Scientists say they have made a breakthrough on possible treatments for diabetes and pancreatic problems.
Researchers at the University of Exeter Medical School and Imperial College London used new technology to analyse genomes - containing hereditary information - to find the cause of some diseases.
They found that pancreatic agenesis - which results in babies being born without a pancreas, leaving them with a lifetime of diabetes and problems digesting food - is most commonly caused by mutations in a newly identified part of the genome.
The team discovered that the condition is caused by mutations in genomic "dark matter" - the vast stretches of DNA that do not contain genes that accounts for 99 per cent of the human genome.
Dr Mike Weedon, lead researcher and senior lecturer at the University of Exeter Medical School, says: "This breakthrough delves into the 'dark matter' of the genome, which until recently, was very difficult to systematically study.
"Now, advances in DNA sequencing technology mean we have the tools to explore these non-protein coding regions far more thoroughly, and we are finding it has a significant impact on development and disease."
The pancreas plays an essential role in regulating levels of sugar in the blood by releasing insulin, which is generated and released by cells known as pancreatic beta cells.
Pancreatic agenesis means babies have diabetes from birth and problems with digesting food which prevents weight gain.

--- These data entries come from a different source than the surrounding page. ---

import Summits.QuantumFields.BalabanUV.T4Continuum.Support.GradedWellTowerAssembly
import Summits.QuantumFields.BalabanUV.T4Continuum.Support.KingLaplacianConsistency

/-!
# T⁴ programme, spine node NE2 (U1a), sub-row Δ1 — THE GRADED WELL: (GW-E) IN THE (H-cons) CURRENCY — the torus transfer needs the
# difference leaf only SANDWICHED BY THE FREE TORUS PROPAGATORS; the split of that leaf into the injected law of `Δ_a` (theorem), the
# vector Laplacian's sandwiched law (theorem, `KingLaplacianConsistency`), the graded-mass law and the GW gauge-sandwich law; the tower END

NE2 formalisation swarm `b2b-balaban-t4-ne2-formalise-*`, LEAF PROVER 06 (gen 8), item «(GW-E) IN (H-cons) CURRENCY» (journal 2026-08-21, this
seat's LANDED line of p246271), on the owner's O16-f `GradedWellTorusTransfer` (R49) and this seat's `GradedWellTowerAssembly` ((GW-A)).

 * §1 generic resolvent algebra (companion of `RegionGaugeResolventSplit.injected_split`): for `X = Y − E`, `X′ = Y′ − E′`,
   **`injected_split_cons`** `X′⁻¹J − JX⁻¹ = (1 + X′⁻¹E′)·(Y′⁻¹J − JY⁻¹ + Y′⁻¹(E′J − JE)Y⁻¹)·(1 + EX⁻¹)` — the difference term enters
   ONLY through `Y′⁻¹(E′J − JE)Y⁻¹`, i.e. through the (H-cons) field `BackgroundResolventTower.PerturbationLaws.consistent_le` of tiers A/B
   for the perturbation `P = −E` of the free tower `Y`; norm form **`opNorm_injected_le_split_cons`**.
 * §2 the graded-well instance: **`hinjK_GW_of_torus_cons`** — `hinjK_GW_of_torus` with R49's unsandwiched hypothesis
   `‖E_{k+1}J_k − J_kE_k‖ ≤ Ce·θ^k` REPLACED by the weaker `‖𝒢^{(k+1)}(E_{k+1}J_k − J_kE_k)𝒢^{(k)}‖ ≤ C₂·θ^k`; constant
   `C1Tc = (1 + γ⁻¹e)·(CJ + C₂)·(1 + eγ⁻¹)`.
 * §3 the assembly twins of `GradedWellTowerAssembly` on that hypothesis: `freeTowerLaws_GW_of_torus_cons`,
   **`towerLimitRate_GW_of_torus_cons`**, `towerLimitRate_GW_perturbed_cons`.
 * §4 THE SPLIT OF THE (H-cons) LEAF.  `E = Δ_a − regionGW` and `regionGW = Σ_ν∇_νᴴ∇_ν + a·M_GW − S_GW` (`GradedWellData.localGW_eq` +
   `regionGW_eq_localGW_sub_sandwich`; `M_GW = Q_GWᴴQ_GW` the graded line mass, `S_GW = B·K⁻¹·Bᴴ` the GW gauge sandwich), so
   **`cons_EGW_eq`**: `𝒢′(E′J − JE)𝒢 = (J𝒢 − 𝒢′J) − 𝒢′(Δ′J − JΔ)𝒢 − a·𝒢′(M′J − JM)𝒢 + 𝒢′(S′J − JS)𝒢` — the torus gauge sandwich and
   the unit line mass of R49's (E1)/(E3) NEVER APPEAR (they sit inside `Δ_a`, whose two-level law `KingPairingPlantedLaw.injected_le_lev` is
   a theorem); the Laplacian piece is this seat's THEOREM `KingLaplacianConsistency.lapV_consistent_le_lev` (`≤ CLap·L^{−k}`); hence
   **`cons_EGW_le`**: `‖𝒢′(E′J − JE)𝒢‖ ≤ (CJ + CLap)·L^{−k} + a·tM + tS` given the graded-mass law `tM` and the GW-sandwich law `tS`
   (both 𝒢-sandwiched; `opNorm_calDalev_sandwich_le`: an unsandwiched bound costs `Cst²`).
 * §5 THE END OF RECORD of the graded-well tower: **`towerLimitRate_GW_of_laws`** — `TowerLimitRate (k ↦ Qlev (m+k)) L^d
   (k ↦ (regionGW_{m+k})⁻¹) (Cpert 0 C₀ C₁ 0 0 0) θ` for `L⁻¹ ≤ θ < 1`, MODULO EXACTLY: `hco` (coercivity `γ`, ⟸ (GW-W1)+(GW-S0)),
   `hE` (`‖E_k‖ ≤ e`), `hMc` (the 𝒢-sandwiched graded-mass law, `CM·θ^k` — leaf-03's (E4) object, all graded rows), `hSc` (the 𝒢-sandwiched
   GW gauge-sandwich law, `CS·θ^k` — (GW-B)(GW-K), leaf-05; (GW-Bᵗ) free by `GradedWellTowerAssembly.opNorm_sandwich_comm_le_king`).

HONEST FRAMING (T4-DAG p. 1).  [folklore] bookkeeping over landed modules (model level: `U = 1`, one layer map on unit blocks, `m` fixed,
finite torus, operator norm) + (1.89) through `KingLaplacianConsistency`; `γ`, `e`, the graded-mass and GW-sandwich laws DISPLAYED; NOT a
statement about Bałaban's multi-region kernels; NE2 (U1a) NOT proved; spine PROVED 0/9 unchanged; NOT [B9] (3.16)/(3.23)–(3.27)/(3.42) as
printed; NOT infinite volume / mass gap / Clay.  HONEST DEPENDENCY: continuum YM on T⁴ ⇐ BetaPertH ∧ nine spine estimates (0/9 proved);
BetaPertH ⇐ (D1) ∧ (D4) ∧ CAP+tail; G-an2-4 gates asym, D1 and NE2/3/4.  No `sorry`.
-/

noncomputable section

open scoped BigOperators ComplexConjugate Matrix Matrix.Norms.L2Operator

namespace Summit.QuantumFields.BalabanUV.T4Continuum.GradedWellConsistencyTransfer

open Literature.MathematicalPhysics.QuantumFieldTheory.Balaban1983to89.B5Prop11Plancherel (Tor fine Cst Cst_nonneg)
open Literature.MathematicalPhysics.QuantumFieldTheory.Balaban1983to89.B5Action121 (LapV)
open Literature.MathematicalPhysics.QuantumFieldTheory.Balaban1983to89.B5G183RateUnitTower (lev lev_neZero)
open Summit.QuantumFields.BalabanUV.T4Continuum
open Summit.QuantumFields.BalabanUV.T4Continuum.CovariantAveragingTower (TowerLimitRate)
open Summit.QuantumFields.BalabanUV.T4Continuum.BackgroundResolventTower
open Summit.QuantumFields.BalabanUV.T4Continuum.BalabanAveragedTowerUnit (idx Qlev opNorm_Qlev_sq_le)
open Summit.QuantumFields.BalabanUV.T4Continuum.SubtypeCompression (Coercive isUnit_det_of_coercive opNorm_inv_le_of_coercive)
open Summit.QuantumFields.BalabanUV.T4Continuum.KingPairingPlantedLaw (JK JpcT calDalev CJ CJ_nonneg opNorm_JpcT_le injected_le_lev
  sqrt_smul_Qlev_mul_JpcT isUnit_det_calDalev opNorm_inv_calDalev_le)
open Summit.QuantumFields.BalabanUV.T4Continuum.DirichletRegionTower (gamD gamD_pos coercive_calDalev)
open Summit.QuantumFields.BalabanUV.T4Continuum.RegionGaugeProjection (gramK)
open Summit.QuantumFields.BalabanUV.T4Continuum.RegionGaugeResolventSplit (gaugeB one_add_mul_inv_eq inv_mul_one_add_eq opNorm_one_add_le)
open Summit.QuantumFields.BalabanUV.T4Continuum.PerturbationAlgebra (perturbationLaws_zero)
open Summit.QuantumFields.BalabanUV.T4Continuum.GradedWellData
open Summit.QuantumFields.BalabanUV.T4Continuum.GradedWellTorusTransfer (EGW regionGW_eq_calDalev_sub)
open Summit.QuantumFields.BalabanUV.T4Continuum.GradedWellTowerAssembly (opNorm_inv_mul_EGW_le complement_le_GW)
open Summit.QuantumFields.BalabanUV.T4Continuum.KingLaplacianConsistency (CLap CLap_nonneg lapV_consistent_le_lev)

/-! ## §1 Generic: the two-level transfer with the difference term sandwiched by the base propagators -/

section Resolvent

variable {v v' : Type*} [Fintype v] [DecidableEq v] [Fintype v'] [DecidableEq v']

/-- **THE TWO-LEVEL TRANSFER IDENTITY, (H-cons) FORM**: for `X = Y − E`, `X′ = Y′ − E′` (all four invertible) and any planting `J`,
`X′⁻¹J − JX⁻¹ = (1 + X′⁻¹E′)·(Y′⁻¹J − JY⁻¹ + Y′⁻¹(E′J − JE)Y⁻¹)·(1 + EX⁻¹)`. [folklore] -/
theorem injected_split_cons {X Y E : Matrix v v ℂ} {X' Y' E' : Matrix v' v' ℂ} (hX : IsUnit X.det) (hY : IsUnit Y.det)
    (hE : X = Y - E) (hX' : IsUnit X'.det) (hY' : IsUnit Y'.det) (hE' : X' = Y' - E') (J : Matrix v' v ℂ) :
    X'⁻¹ * J - J * X⁻¹
      = (1 + X'⁻¹ * E') * (Y'⁻¹ * J - J * Y⁻¹ + Y'⁻¹ * (E' * J - J * E) * Y⁻¹) * (1 + E * X⁻¹) := by
  have h1 : (1 + X'⁻¹ * E') * Y'⁻¹ = X'⁻¹ := one_add_mul_inv_eq hX' hY' hE'
  have h2 : Y⁻¹ * (1 + E * X⁻¹) = X⁻¹ := inv_mul_one_add_eq hX hY hE
  have key : (1 + X'⁻¹ * E') * (Y'⁻¹ * (E' * J - J * E) * Y⁻¹) * (1 + E * X⁻¹) = X'⁻¹ * (E' * J - J * E) * X⁻¹ := by
    calc (1 + X'⁻¹ * E') * (Y'⁻¹ * (E' * J - J * E) * Y⁻¹) * (1 + E * X⁻¹)
        = ((1 + X'⁻¹ * E') * Y'⁻¹) * (E' * J - J * E) * (Y⁻¹ * (1 + E * X⁻¹)) := by simp only [Matrix.mul_assoc]
      _ = X'⁻¹ * (E' * J - J * E) * X⁻¹ := by rw [h1, h2]
  rw [RegionGaugeResolventSplit.injected_split hX hY hE hX' hY' hE' J, ← key, ← Matrix.add_mul, ← Matrix.mul_add]

/-- **… AND ITS NORM FORM**: `‖X′⁻¹J − JX⁻¹‖ ≤ (1+κ′)·(‖Y′⁻¹J − JY⁻¹‖ + ‖Y′⁻¹(E′J − JE)Y⁻¹‖)·(1+κ)` whenever `‖X′⁻¹E′‖ ≤ κ′`,
`‖EX⁻¹‖ ≤ κ`. [folklore] -/
theorem opNorm_injected_le_split_cons {X Y E : Matrix v v ℂ} {X' Y' E' : Matrix v' v' ℂ} (hX : IsUnit X.det) (hY : IsUnit Y.det)
    (hE : X = Y - E) (hX' : IsUnit X'.det) (hY' : IsUnit Y'.det) (hE' : X' = Y' - E') (J : Matrix v' v ℂ)
    {κ κ' : ℝ} (hκ : ‖E * X⁻¹‖ ≤ κ) (hκ' : ‖X'⁻¹ * E'‖ ≤ κ') :
    ‖X'⁻¹ * J - J * X⁻¹‖ ≤ (1 + κ') * (‖Y'⁻¹ * J - J * Y⁻¹‖ + ‖Y'⁻¹ * (E' * J - J * E) * Y⁻¹‖) * (1 + κ) := by
  have hκ0 : 0 ≤ 1 + κ' := le_trans (norm_nonneg _) (opNorm_one_add_le hκ')
  rw [injected_split_cons hX hY hE hX' hY' hE' J]
  calc ‖(1 + X'⁻¹ * E') * (Y'⁻¹ * J - J * Y⁻¹ + Y'⁻¹ * (E' * J - J * E) * Y⁻¹) * (1 + E * X⁻¹)‖
      ≤ ‖(1 + X'⁻¹ * E') * (Y'⁻¹ * J - J * Y⁻¹ + Y'⁻¹ * (E' * J - J * E) * Y⁻¹)‖ * ‖1 + E * X⁻¹‖ := Matrix.l2_opNorm_mul _ _
    _ ≤ ‖1 + X'⁻¹ * E'‖ * ‖Y'⁻¹ * J - J * Y⁻¹ + Y'⁻¹ * (E' * J - J * E) * Y⁻¹‖ * ‖1 + E * X⁻¹‖ :=
        mul_le_mul_of_nonneg_right (Matrix.l2_opNorm_mul _ _) (norm_nonneg _)
    _ ≤ (1 + κ') * (‖Y'⁻¹ * J - J * Y⁻¹‖ + ‖Y'⁻¹ * (E' * J - J * E) * Y⁻¹‖) * (1 + κ) := by
        gcongr
        · exact opNorm_one_add_le hκ'
        · exact norm_add_le _ _
        · exact opNorm_one_add_le hκ

end Resolvent

/-! ## §2 The graded-well instance: the torus transfer in (H-cons) currency -/

section GW

variable {d : ℕ} (L : ℕ) [NeZero L] (M : Fin d → ℕ) [hM : ∀ μ, NeZero (M μ)] (k m : ℕ) (layer : Tor M → ℕ) (a a' : ℝ) (ha : 0 < a)

/-- `‖E·G_GW‖ ≤ e·γ⁻¹`. [folklore] -/
theorem opNorm_EGW_mul_inv_le {γ e : ℝ} (hγ : 0 < γ) (he : 0 ≤ e) (hco : Coercive (regionGW L M k m layer a a') γ)
    (hE : ‖EGW L M k m layer a a' ha‖ ≤ e) : ‖EGW L M k m layer a a' ha * (regionGW L M k m layer a a')⁻¹‖ ≤ e * γ⁻¹ :=
  (Matrix.l2_opNorm_mul _ _).trans (mul_le_mul hE (opNorm_inv_le_of_coercive hγ hco) (norm_nonneg _) he)

/-- **THE TORUS TRANSFER, TWO LEVELS, (H-cons) FORM**:
`‖G_GW′J − JG_GW‖ ≤ (1 + γ⁻¹e)·(‖𝒢′J − J𝒢‖ + ‖𝒢′(E′J − JE)𝒢‖)·(1 + eγ⁻¹)`, `𝒢 = Δ_a⁻¹`. [folklore] -/
theorem opNorm_injected_le_of_torus_cons {γ e : ℝ} (hγ : 0 < γ) (he : 0 ≤ e)
    (hco : Coercive (regionGW L M k m layer a a') γ) (hco' : Coercive (regionGW L M (k + 1) m layer a a') γ)
    (hE : ‖EGW L M k m layer a a' ha‖ ≤ e) (hE' : ‖EGW L M (k + 1) m layer a a' ha‖ ≤ e) :
    ‖(regionGW L M (k + 1) m layer a a')⁻¹ * JpcT L M k - JpcT L M k * (regionGW L M k m layer a a')⁻¹‖
      ≤ (1 + γ⁻¹ * e) * (‖(calDalev L M a ha (k + 1))⁻¹ * JpcT L M k - JpcT L M k * (calDalev L M a ha k)⁻¹‖
          + ‖(calDalev L M a ha (k + 1))⁻¹ * (EGW L M (k + 1) m layer a a' ha * JpcT L M k - JpcT L M k * EGW L M k m layer a a' ha)
              * (calDalev L M a ha k)⁻¹‖) * (1 + e * γ⁻¹) :=
  opNorm_injected_le_split_cons (isUnit_det_of_coercive hγ hco) (isUnit_det_calDalev L M a ha k)
    (regionGW_eq_calDalev_sub L M k m layer a a' ha) (isUnit_det_of_coercive hγ hco') (isUnit_det_calDalev L M a ha (k + 1))
    (regionGW_eq_calDalev_sub L M (k + 1) m layer a a' ha) (JpcT L M k) (opNorm_EGW_mul_inv_le L M k m layer a a' ha hγ he hco hE)
    (opNorm_inv_mul_EGW_le L M (k + 1) m layer a a' ha hγ hco' hE')

/-- the two-level constant of the torus transfer in (H-cons) currency. [folklore] -/
def C1Tc (d : ℕ) (a γ e C₂ : ℝ) : ℝ := (1 + γ⁻¹ * e) * (CJ d a + C₂) * (1 + e * γ⁻¹)

end GW

section GWTower

variable {d : ℕ} (L : ℕ) [NeZero L] (M : Fin d → ℕ) [hM : ∀ μ, NeZero (M μ)] (m : ℕ) (layer : Tor M → ℕ) (a a' : ℝ) (ha : 0 < a)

The disease is rare, but its study also helps scientists gain a better understanding of how the pancreas works, which helps shed light on research into diabetes.
Professor Andrew Hattersley, a Wellcome Trust senior investigator who led the Exeter team, says: "This finding gives a deeper understanding to families affected by this disorder, and it also tells us more about how the pancreas develops.
"In the longer term, this insight could have implications for regenerative stem cell treatments for Type 1 diabetes."